/-- **Family (M) of the depth-two block.** For letters encoded by `l₁, l₂, lb ∈ (ℤ/4)∖{0}` (poles
`i^{l₁}, i^{l₂}, i^{lb}`) with `l₁ + lb, l₂ + lb ≠ 0`, the finite double shuffle of the index
`((a+1, -l₁), (b+1, l₁-l₂))` (word `4^a [l₁] 4^b [l₂]`) with `((1, -lb))` gives
`[4^{a+1} [l₁+lb] 4^b [l₂+lb]] + [4^a [l₁] 4^{b+1} [l₂+lb]] ∈ rel ⊔ (words with ≤ a+b letters 4)`.
[cite: Zhao2010, §2 (FDS)] -/
theorem relM (a b : ℕ) (l₁ l₂ lb : Fin 4) (h₁ : l₁ ≠ 0) (h₂ : l₂ ≠ 0) (hb : lb ≠ 0)
    (h₁b : l₁ + lb ≠ 0) (h₂b : l₂ + lb ≠ 0) :
    sym (List.replicate (a + 1) 4 ++ Fin.castSucc (l₁ + lb) ::
        (List.replicate b 4 ++ [Fin.castSucc (l₂ + lb)])) +
      sym (List.replicate a 4 ++ Fin.castSucc l₁ ::
        (List.replicate (b + 1) 4 ++ [Fin.castSucc (l₂ + lb)])) ∈
      rel ⊔ e0Lower (List.replicate (a + 1) 4 ++ Fin.castSucc (l₁ + lb) ::
        (List.replicate b 4 ++ [Fin.castSucc (l₂ + lb)])) := by
  have hcs0 : ∀ x : Fin 4, x ≠ 0 → Fin.castSucc x ≠ (0 : Fin 5) := by decide
  have hcs4 : ∀ x : Fin 4, Fin.castSucc x ≠ (4 : Fin 5) := by decide
  have hpos : ∀ p ∈ ([] : List (ℕ × Fin 4)), 1 ≤ p.1 := by simp
  -- the indices
  have hk : IsConvergentIdx [(a + 1, -l₁), (b + 1, l₁ - l₂)] :=
    isConvergentIdx_cons (by omega) (fun _ => neg_ne_zero.2 h₁) (by simp)
  have hq : IsConvergentIdx [(1, -lb)] := isConvergentIdx_cons le_rfl (fun _ => neg_ne_zero.2 hb) hpos
  have hI0 : IsConvergentIdx [(1, -lb), (a + 1, -l₁), (b + 1, l₁ - l₂)] :=
    isConvergentIdx_cons le_rfl (fun _ => neg_ne_zero.2 hb) (by simp)
  have hI1 : IsConvergentIdx [(a + 1, -l₁), (1, -lb), (b + 1, l₁ - l₂)] :=
    isConvergentIdx_cons (by omega) (fun _ => neg_ne_zero.2 h₁) (by simp)
  have hI2 : IsConvergentIdx [(a + 1, -l₁), (b + 1, l₁ - l₂), (1, -lb)] :=
    isConvergentIdx_cons (by omega) (fun _ => neg_ne_zero.2 h₁) (by simp)
  have hgen : fdsGen [(a + 1, -l₁), (b + 1, l₁ - l₂)] [(1, -lb)] ∈ rel :=
    mem_rel_of_isGen (IsGen.fds hk hq)
  -- letters
  set A := Fin.castSucc l₁ with hA
  set B := Fin.castSucc l₂ with hB
  set C := Fin.castSucc lb with hC
  set D := Fin.castSucc (l₁ + lb) with hD
  set E := Fin.castSucc (l₂ + lb) with hE
  have hA0 : A ≠ 0 := hcs0 _ h₁
  have hB0 : B ≠ 0 := hcs0 _ h₂
  have hC0 : C ≠ 0 := hcs0 _ hb
  have hD0 : D ≠ 0 := hcs0 _ h₁b
  have hE0 : E ≠ 0 := hcs0 _ h₂b
  have hA4 : A ≠ 4 := hcs4 _
  have hB4 : B ≠ 4 := hcs4 _
  have hC4 : C ≠ 4 := hcs4 _
  have hD4 : D ≠ 4 := hcs4 _
  have hE4 : E ≠ 4 := hcs4 _
  -- the words
  have hst : stuffleIdx [(a + 1, -l₁), (b + 1, l₁ - l₂)] [(1, -lb)] =
      [[(a + 1, -l₁), (b + 1, l₁ - l₂), (1, -lb)], [(a + 1, -l₁), (1, -lb), (b + 1, l₁ - l₂)],
        [(a + 1, -l₁), (b + 1 + 1, l₁ - l₂ + -lb)], [(1, -lb), (a + 1, -l₁), (b + 1, l₁ - l₂)],
        [(a + 1 + 1, -l₁ + -lb), (b + 1, l₁ - l₂)]] := rfl
  have hwk : word [(a + 1, -l₁), (b + 1, l₁ - l₂)] =
      List.replicate a 4 ++ A :: (List.replicate b 4 ++ [B]) := by
    simp [word, wordAux, hA, hB]
  have hwq : word [(1, -lb)] = [C] := by simp [word, wordAux, hC]
  have hwI2 : word [(a + 1, -l₁), (b + 1, l₁ - l₂), (1, -lb)] =
      List.replicate a 4 ++ A :: (List.replicate b 4 ++ [B, E]) := by
    simp [word, wordAux, hA, hB, hE]; abel
  have hwI1 : word [(a + 1, -l₁), (1, -lb), (b + 1, l₁ - l₂)] =
      List.replicate a 4 ++ A :: D :: (List.replicate b 4 ++ [E]) := by
    simp [word, wordAux, hA, hD, hE]; abel
  have hwM2 : word [(a + 1, -l₁), (b + 1 + 1, l₁ - l₂ + -lb)] =
      List.replicate a 4 ++ A :: (List.replicate (b + 1) 4 ++ [E]) := by
    simp [word, wordAux, hA, hE]; abel
  have hwI0 : word [(1, -lb), (a + 1, -l₁), (b + 1, l₁ - l₂)] =
      C :: (List.replicate a 4 ++ D :: (List.replicate b 4 ++ [E])) := by
    simp [word, wordAux, hC, hD, hE]; abel
  have hwM1 : word [(a + 1 + 1, -l₁ + -lb), (b + 1, l₁ - l₂)] =
      List.replicate (a + 1) 4 ++ D :: (List.replicate b 4 ++ [E]) := by
    simp [word, wordAux, hD, hE]; abel
  -- the finite double shuffle, expanded
  have hfds : fdsGen [(a + 1, -l₁), (b + 1, l₁ - l₂)] [(1, -lb)] =
      sym (word [(a + 1, -l₁), (b + 1, l₁ - l₂), (1, -lb)]) +
        sym (word [(a + 1, -l₁), (1, -lb), (b + 1, l₁ - l₂)]) -
        sym (List.replicate a 4 ++ A :: (List.replicate (b + 1) 4 ++ [E])) +
        sym (word [(1, -lb), (a + 1, -l₁), (b + 1, l₁ - l₂)]) -
        sym (List.replicate (a + 1) 4 ++ D :: (List.replicate b 4 ++ [E])) -
        toQ (shuffle (word [(a + 1, -l₁), (b + 1, l₁ - l₂)]) (word [(1, -lb)])) := by
    simp only [fdsGen, stuffleSigned, hst, List.map_cons, List.map_nil, List.length_cons,
      List.length_nil, hwM1, hwM2, ofTerms_cons, ofTerms_nil, map_add, map_zero, toQ_single]
    norm_num
    abel
  -- common numerics of the target word
  have hlen : (List.replicate (a + 1) 4 ++ D :: (List.replicate b 4 ++ [E])).length = a + b + 3 := by
    simp; omega
  have hcnt : (List.replicate (a + 1) 4 ++ D :: (List.replicate b 4 ++ [E])).count 4 = a + b + 1 := by
    simp [hD4, hE4]; omega
  -- the four lower terms
  have hT2 : sym (word [(a + 1, -l₁), (b + 1, l₁ - l₂), (1, -lb)]) ∈
      e0Lower (List.replicate (a + 1) 4 ++ D :: (List.replicate b 4 ++ [E])) := by
    refine sym_mem_e0Lower ?_ (isConvergent_word hI2) ?_ ?_
    · rw [hwI2, hlen]; simp; omega
    · rw [hwI2]; simp [List.count_replicate, hA0, hB0, hE0]
    · rw [hwI2, hcnt]; simp [hA4, hB4, hE4]
  have hT1 : sym (word [(a + 1, -l₁), (1, -lb), (b + 1, l₁ - l₂)]) ∈
      e0Lower (List.replicate (a + 1) 4 ++ D :: (List.replicate b 4 ++ [E])) := by
    refine sym_mem_e0Lower ?_ (isConvergent_word hI1) ?_ ?_
    · rw [hwI1, hlen]; simp; omega
    · rw [hwI1]; simp [List.count_replicate, hA0, hD0, hE0]
    · rw [hwI1, hcnt]; simp [hA4, hD4, hE4]
  have hT0 : sym (word [(1, -lb), (a + 1, -l₁), (b + 1, l₁ - l₂)]) ∈
      e0Lower (List.replicate (a + 1) 4 ++ D :: (List.replicate b 4 ++ [E])) := by
    refine sym_mem_e0Lower ?_ (isConvergent_word hI0) ?_ ?_
    · rw [hwI0, hlen]; simp; omega
    · rw [hwI0]; simp [List.count_replicate, hC0, hD0, hE0]
    · rw [hwI0, hcnt]; simp [hC4, hD4, hE4]
  have hT3 : toQ (shuffle (word [(a + 1, -l₁), (b + 1, l₁ - l₂)]) (word [(1, -lb)])) ∈
      e0Lower (List.replicate (a + 1) 4 ++ D :: (List.replicate b 4 ++ [E])) := by
    refine toQ_shuffle_mem _ _ _ fun w hw => ?_
    have hp := MZV.perm_of_mem_shuffleWord _ _ hw
    refine sym_mem_e0Lower ?_ ?_ ?_ ?_
    · rw [hp.length_eq, hlen, hwk, hwq]; simp; omega
    · exact isConvergent_of_mem_shuffleWord (isConvergent_word hk) (isConvergent_word hq) hw
    · rw [hp.count_eq, hwk, hwq]; simp [List.count_replicate, hA0, hB0, hC0]
    · rw [hp.count_eq, hcnt, hwk, hwq]; simp [hA4, hB4, hC4]
  -- assemble
  rw [Submodule.mem_sup]
  refine ⟨-fdsGen [(a + 1, -l₁), (b + 1, l₁ - l₂)] [(1, -lb)], rel.neg_mem hgen, _,
    Submodule.sub_mem _ (Submodule.add_mem _ (Submodule.add_mem _ hT2 hT1) hT0) hT3, ?_⟩
  rw [hfds]
  abel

+ + +

Aim of the task | Write out exactly the lines between the start of the entries and the line containing "theorem relM (a", including that line and the first one.

Written solution |
/-- **Family (M) of the depth-two block.** For letters encoded by `l₁, l₂, lb ∈ (ℤ/4)∖{0}` (poles
`i^{l₁}, i^{l₂}, i^{lb}`) with `l₁ + lb, l₂ + lb ≠ 0`, the finite double shuffle of the index
`((a+1, -l₁), (b+1, l₁-l₂))` (word `4^a [l₁] 4^b [l₂]`) with `((1, -lb))` gives
`[4^{a+1} [l₁+lb] 4^b [l₂+lb]] + [4^a [l₁] 4^{b+1} [l₂+lb]] ∈ rel ⊔ (words with ≤ a+b letters 4)`.
[cite: Zhao2010, §2 (FDS)] -/
theorem relM (a b : ℕ) (l₁ l₂ lb : Fin 4) (h₁ : l₁ ≠ 0) (h₂ : l₂ ≠ 0) (hb : lb ≠ 0)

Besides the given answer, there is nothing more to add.